*** Block opens ***
/-- **`H^{t'}_L = Γ(H^{t'}_{Λ'}) + far terms + wrap-around diagonal bonds`**: for `x ↦ x mod L` injective
on `Λ'` (only), the diagonal hopping Hamiltonian of the torus is the embedded free-boundary local
Hamiltonian of the diagonal interaction on `Λ'` plus the hopping terms of the diagonal torus bonds not
inside the image `I'` of `Λ'`, plus the hopping terms of the diagonal torus bonds inside `I'` that are not
images of lattice diagonal bonds (wrap-around bonds; absent when `x ↦ x mod L` is injective on
`thicken Λ' 1`, cf. the tree's `diagHamiltonian_eq_fermionEmbed_localHamiltonian_add`).
[cite: BratteliRobinsonII1997, §6.2.1 (H_Λ' = H_Λ + W)] -/
theorem diagHamiltonian_eq_fermionEmbed_localHamiltonian_add_wrap {Λ' : Finset (Site 2)}
    (hInj : Set.InjOn (Torus.proj (d := 2) L) ↑Λ') :
    hamiltonian (fermionTorusDiagGraph L) t' 0 =
      fermionEmbed (PolySite.toTorusEmb L hInj) ((diagHoppingFermionInteraction t').localHamiltonian Λ') +
        (-(t' : ℂ) • ∑ a : FermionTorus 2 L, ∑ b : FermionTorus 2 L,
            (if ¬(a ∈ Λ'.image (fun x => FermionTorus.ofTorusSite (Torus.proj L x)) ∧
                b ∈ Λ'.image (fun x => FermionTorus.ofTorusSite (Torus.proj L x))) then
              ∑ σ : Fin 2, (if (fermionTorusDiagGraph L).Adj a b then creation (orb a σ) * annihilation (orb b σ) else 0)
            else 0) +
          -(t' : ℂ) • ∑ x ∈ Λ', ∑ y ∈ Λ',
            (if (fermionTorusDiagGraph L).Adj (FermionTorus.ofTorusSite (Torus.proj L x))
                  (FermionTorus.ofTorusSite (Torus.proj L y)) ∧
                  ¬((∃ s : Fin 2, y = x + diagVec s) ∨ ∃ s : Fin 2, x = y + diagVec s) then
              ∑ σ : Fin 2, creation (orb (FermionTorus.ofTorusSite (Torus.proj L x)) σ) *
                annihilation (orb (FermionTorus.ofTorusSite (Torus.proj L y)) σ)
            else 0)) := by
  have hι : Set.InjOn (fun x : Site 2 => FermionTorus.ofTorusSite (Torus.proj L x)) ↑Λ' :=
    injOn_ofTorusSite_proj L hInj
  rw [fermionEmbed_toTorusEmb_diag_localHamiltonian, hamiltonian, Complex.ofReal_zero, zero_smul, add_zero]
  -- split each term according to whether the bond lies in the image of `Λ'`
  have hsplit : ∀ a b : FermionTorus 2 L,
      (∑ σ : Fin 2, (if (fermionTorusDiagGraph L).Adj a b then creation (orb a σ) * annihilation (orb b σ) else 0)) =
        (if a ∈ Λ'.image (fun x => FermionTorus.ofTorusSite (Torus.proj L x)) ∧
            b ∈ Λ'.image (fun x => FermionTorus.ofTorusSite (Torus.proj L x)) then
          ∑ σ : Fin 2, (if (fermionTorusDiagGraph L).Adj a b then creation (orb a σ) * annihilation (orb b σ) else 0)
          else 0) +
        (if ¬(a ∈ Λ'.image (fun x => FermionTorus.ofTorusSite (Torus.proj L x)) ∧
            b ∈ Λ'.image (fun x => FermionTorus.ofTorusSite (Torus.proj L x))) then
          ∑ σ : Fin 2, (if (fermionTorusDiagGraph L).Adj a b then creation (orb a σ) * annihilation (orb b σ) else 0)
          else 0) := by
    intro a b
    by_cases hab : a ∈ Λ'.image (fun x => FermionTorus.ofTorusSite (Torus.proj L x)) ∧
        b ∈ Λ'.image (fun x => FermionTorus.ofTorusSite (Torus.proj L x))
    · rw [if_pos hab, if_neg (not_not.2 hab), add_zero]
    · rw [if_neg hab, if_pos hab, zero_add]
  -- a diagonal bond term between image sites is the image of a lattice diagonal bond term or a wrap-around term
  have hterm : ∀ x ∈ Λ', ∀ y ∈ Λ',
      (∑ σ : Fin 2, (if (fermionTorusDiagGraph L).Adj (FermionTorus.ofTorusSite (Torus.proj L x))
          (FermionTorus.ofTorusSite (Torus.proj L y)) then
        creation (orb (FermionTorus.ofTorusSite (Torus.proj L x)) σ) *
          annihilation (orb (FermionTorus.ofTorusSite (Torus.proj L y)) σ) else 0)) =
        (if ((∃ s : Fin 2, y = x + diagVec s) ∨ ∃ s : Fin 2, x = y + diagVec s) then
            ∑ σ : Fin 2, creation (orb (FermionTorus.ofTorusSite (Torus.proj L x)) σ) *
              annihilation (orb (FermionTorus.ofTorusSite (Torus.proj L y)) σ) else 0) +
          (if (fermionTorusDiagGraph L).Adj (FermionTorus.ofTorusSite (Torus.proj L x))
                (FermionTorus.ofTorusSite (Torus.proj L y)) ∧
                ¬((∃ s : Fin 2, y = x + diagVec s) ∨ ∃ s : Fin 2, x = y + diagVec s) then
            ∑ σ : Fin 2, creation (orb (FermionTorus.ofTorusSite (Torus.proj L x)) σ) *
              annihilation (orb (FermionTorus.ofTorusSite (Torus.proj L y)) σ) else 0) := by
    intro x hx y hy
    by_cases hxy : (∃ s : Fin 2, y = x + diagVec s) ∨ ∃ s : Fin 2, x = y + diagVec s
    · have hadj := fermionTorusDiagGraph_adj_proj_of_diagAdj L hInj hx hy hxy
      rw [if_pos hxy, if_neg (fun h => h.2 hxy), add_zero]
      exact Finset.sum_congr rfl fun σ _ => if_pos hadj
    · rw [if_neg hxy, zero_add]
      by_cases hadj : (fermionTorusDiagGraph L).Adj (FermionTorus.ofTorusSite (Torus.proj L x))
          (FermionTorus.ofTorusSite (Torus.proj L y))
      · rw [if_pos ⟨hadj, hxy⟩]
        exact Finset.sum_congr rfl fun σ _ => if_pos hadj
      · rw [if_neg (fun h => hadj h.1)]
        exact Finset.sum_eq_zero fun σ _ => if_neg hadj
  -- the bonds inside the image
  have hin : ∑ a : FermionTorus 2 L, ∑ b : FermionTorus 2 L,
      (if a ∈ Λ'.image (fun x => FermionTorus.ofTorusSite (Torus.proj L x)) ∧
          b ∈ Λ'.image (fun x => FermionTorus.ofTorusSite (Torus.proj L x)) then
        ∑ σ : Fin 2, (if (fermionTorusDiagGraph L).Adj a b then creation (orb a σ) * annihilation (orb b σ) else 0)
        else 0) =
      ∑ x ∈ Λ', ∑ y ∈ Λ', (if ((∃ s : Fin 2, y = x + diagVec s) ∨ ∃ s : Fin 2, x = y + diagVec s) then
          ∑ σ : Fin 2, creation (orb (FermionTorus.ofTorusSite (Torus.proj L x)) σ) *
            annihilation (orb (FermionTorus.ofTorusSite (Torus.proj L y)) σ) else 0) +
        ∑ x ∈ Λ', ∑ y ∈ Λ',
          (if (fermionTorusDiagGraph L).Adj (FermionTorus.ofTorusSite (Torus.proj L x))
                (FermionTorus.ofTorusSite (Torus.proj L y)) ∧
                ¬((∃ s : Fin 2, y = x + diagVec s) ∨ ∃ s : Fin 2, x = y + diagVec s) then
            ∑ σ : Fin 2, creation (orb (FermionTorus.ofTorusSite (Torus.proj L x)) σ) *
              annihilation (orb (FermionTorus.ofTorusSite (Torus.proj L y)) σ) else 0) := by
    calc ∑ a : FermionTorus 2 L, ∑ b : FermionTorus 2 L,
          (if a ∈ Λ'.image (fun x => FermionTorus.ofTorusSite (Torus.proj L x)) ∧
              b ∈ Λ'.image (fun x => FermionTorus.ofTorusSite (Torus.proj L x)) then
            ∑ σ : Fin 2, (if (fermionTorusDiagGraph L).Adj a b then creation (orb a σ) * annihilation (orb b σ) else 0)
            else 0)
        = ∑ a : FermionTorus 2 L, (if a ∈ Λ'.image (fun x => FermionTorus.ofTorusSite (Torus.proj L x)) then
            ∑ b ∈ Λ'.image (fun x => FermionTorus.ofTorusSite (Torus.proj L x)),
              ∑ σ : Fin 2, (if (fermionTorusDiagGraph L).Adj a b then creation (orb a σ) * annihilation (orb b σ) else 0)
            else 0) := by
          refine Finset.sum_congr rfl fun a _ => ?_
          by_cases ha : a ∈ Λ'.image (fun x => FermionTorus.ofTorusSite (Torus.proj L x))
          · simp only [ha, true_and, if_true]
            rw [Finset.sum_ite_mem, Finset.univ_inter]
          · simp only [ha, false_and, if_false, Finset.sum_const_zero]
      _ = ∑ a ∈ Λ'.image (fun x => FermionTorus.ofTorusSite (Torus.proj L x)),
            ∑ b ∈ Λ'.image (fun x => FermionTorus.ofTorusSite (Torus.proj L x)),
              ∑ σ : Fin 2, (if (fermionTorusDiagGraph L).Adj a b then creation (orb a σ) * annihilation (orb b σ) else 0) := by
          rw [Finset.sum_ite_mem, Finset.univ_inter]
      _ = ∑ x ∈ Λ', ∑ y ∈ Λ', ∑ σ : Fin 2,
            (if (fermionTorusDiagGraph L).Adj (FermionTorus.ofTorusSite (Torus.proj L x))
                (FermionTorus.ofTorusSite (Torus.proj L y)) then
              creation (orb (FermionTorus.ofTorusSite (Torus.proj L x)) σ) *
                annihilation (orb (FermionTorus.ofTorusSite (Torus.proj L y)) σ) else 0) := by
          rw [Finset.sum_image hι]
          exact Finset.sum_congr rfl fun x _ => Finset.sum_image hι
      _ = _ := by
          rw [← Finset.sum_add_distrib]
          refine Finset.sum_congr rfl fun x hx => ?_
          rw [← Finset.sum_add_distrib]
          exact Finset.sum_congr rfl fun y hy => hterm x hx y hy
  have hhop : ∑ a : FermionTorus 2 L, ∑ b : FermionTorus 2 L, ∑ σ : Fin 2,
        (if (fermionTorusDiagGraph L).Adj a b then creation (orb a σ) * annihilation (orb b σ) else 0) =
      (∑ x ∈ Λ', ∑ y ∈ Λ', (if ((∃ s : Fin 2, y = x + diagVec s) ∨ ∃ s : Fin 2, x = y + diagVec s) then
          ∑ σ : Fin 2, creation (orb (FermionTorus.ofTorusSite (Torus.proj L x)) σ) *
            annihilation (orb (FermionTorus.ofTorusSite (Torus.proj L y)) σ) else 0) +
        ∑ x ∈ Λ', ∑ y ∈ Λ',
          (if (fermionTorusDiagGraph L).Adj (FermionTorus.ofTorusSite (Torus.proj L x))
                (FermionTorus.ofTorusSite (Torus.proj L y)) ∧
                ¬((∃ s : Fin 2, y = x + diagVec s) ∨ ∃ s : Fin 2, x = y + diagVec s) then
            ∑ σ : Fin 2, creation (orb (FermionTorus.ofTorusSite (Torus.proj L x)) σ) *
              annihilation (orb (FermionTorus.ofTorusSite (Torus.proj L y)) σ) else 0)) +
        ∑ a : FermionTorus 2 L, ∑ b : FermionTorus 2 L,
            (if ¬(a ∈ Λ'.image (fun x => FermionTorus.ofTorusSite (Torus.proj L x)) ∧
                b ∈ Λ'.image (fun x => FermionTorus.ofTorusSite (Torus.proj L x))) then
              ∑ σ : Fin 2, (if (fermionTorusDiagGraph L).Adj a b then creation (orb a σ) * annihilation (orb b σ) else 0)
            else 0) := by
    rw [← hin, ← Finset.sum_add_distrib]
    refine Finset.sum_congr rfl fun a _ => ?_
    rw [← Finset.sum_add_distrib]
    exact Finset.sum_congr rfl fun b _ => hsplit a b
  rw [hhop, smul_add, smul_add]
  abel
*** Block closes ***
→ Exercise description
Search the entries for the word "hadj" and copy every line that holds it.

→ Completed exercise
    · have hadj := fermionTorusDiagGraph_adj_proj_of_diagAdj L hInj hx hy hxy
      exact Finset.sum_congr rfl fun σ _ => if_pos hadj
      by_cases hadj : (fermionTorusDiagGraph L).Adj (FermionTorus.ofTorusSite (Torus.proj L x))
      · rw [if_pos ⟨hadj, hxy⟩]
        exact Finset.sum_congr rfl fun σ _ => if_pos hadj
      · rw [if_neg (fun h => hadj h.1)]
        exact Finset.sum_eq_zero fun σ _ => if_neg hadj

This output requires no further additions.